This question has become more urgent as global capital tightens. Development finance institutions are under pressure, aid budgets are shrinking, and foreign investors are becoming increasingly selective and risk-averse. African governments, regulators, and domestic institutional investors can no longer assume that external capital will reliably fill their financing gaps. Yet the problem is not a lack of capital. It is a lack of investable pathways that connect domestic savings to productive enterprise.
Fund domiciliation sits at the heart of this challenge. Domiciliation is too often treated as a technical or regulatory consideration, but it is fundamentally a question of financial sovereignty, determining who governs domestically focused capital, where value is created, and whose priorities shape investment outcomes. Ghana now stands at a pivotal moment to demonstrate that Africa can finance its own development, on its own terms.

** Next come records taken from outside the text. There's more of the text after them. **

import Summits.HubbardSuperconductivity.HubbardSuperconductivity.Theorems.AnisotropyChordTransferFibre3FinXDEvalW

/-!
# Route `AnisotropyChord` / H0 rotor rung: FIN per-`L` row-D (KT-2a″) cell facts, `L = 16`, cells 106–107

Kernel facts `xdCellAny0 16 (49/50) la lb aD = true` (in-kernel point tables, zero data; `decide +kernel`) for the combined-cell
grid of `L = 16` (g5 design, 1–2.5 % cells); assembled in `…FinXDSixteen`.  Prover seat `hubbard-h0-rotor-p3` g7; helper for piece A =
stmt-HubbardSuperconductivity-23918 of rung 19089 (`--supports`, helper class).  WHAT THIS IS NOT: nothing here proves superconductivity in the
Hubbard model (rotor TARGET as worded stays FALSE, g15 verdict); kernel facts for ONE hypothesis of ONE conditional reduction.  No sorry.
-/

set_option linter.dupNamespace false
set_option autoImplicit false

namespace Summit.HubbardSuperconductivity.HubbardSuperconductivity.Theorems.AnisotropyChord.Transfer.Fibre3

namespace FinXD

/-- cell 106 of `L = 16` (`cert`). [folklore] -/
theorem xd16_106 : xdCellAny0 16 (49/50 : ℚ) 2960220909647604 3034226432388795 (2/25 : ℚ) = true := by (rw [← xdCellAnyW0_eq]; decide +kernel)

/-- cell 107 of `L = 16` (`cert`). [folklore] -/
theorem xd16_107 : xdCellAny0 16 (49/50 : ℚ) 3034226432388795 3110082093198515 (2/25 : ℚ) = true := by (rw [← xdCellAnyW0_eq]; decide +kernel)

end FinXD

end Summit.HubbardSuperconductivity.HubbardSuperconductivity.Theorems.AnisotropyChord.Transfer.Fibre3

Domiciliation as Financial Sovereignty
Where a fund is domiciled determines far more than its mailing address. It determines which jurisdiction sets the rules, oversees governance, collects taxes, resolves disputes, and captures the ecosystem of legal, advisory, and management services that surround private capital. When Africa-focused funds are domiciled offshore, these levers are effectively outsourced. Control migrates elsewhere, even when the underlying capital and businesses are African.
This is why domiciliation should be understood as financial sovereignty in action. Africa does not suffer from a shortage of capital; it suffers from a shortage of credible, trusted vehicles that can intermediate that capital into long-term investment. Offshore structures have historically filled this gap, but they are increasingly fragile in a tightening global environment. They prioritise foreign investors’ needs, keep value-added services abroad, and rarely crowd in domestic institutional capital at scale.
Aligning fund structures with African policy priorities, industrialisation, MSME growth, inclusion, and climate resilience requires hosting them under credible local regimes. Done well, domiciliation strengthens both markets and oversight, rather than weakening them.
Why Ghana, Why Now
Ghana is uniquely positioned to lead this shift in West Africa. It combines political stability, a maturing pension system, and a growing private capital ecosystem with a renewed seriousness about reform. Across the private capital, pension, and development finance communities, Ghana is finally asking hard questions: why must a Ghanaian fund manager register in Mauritius or elsewhere to invest in a viable business in Accra or Kumasi?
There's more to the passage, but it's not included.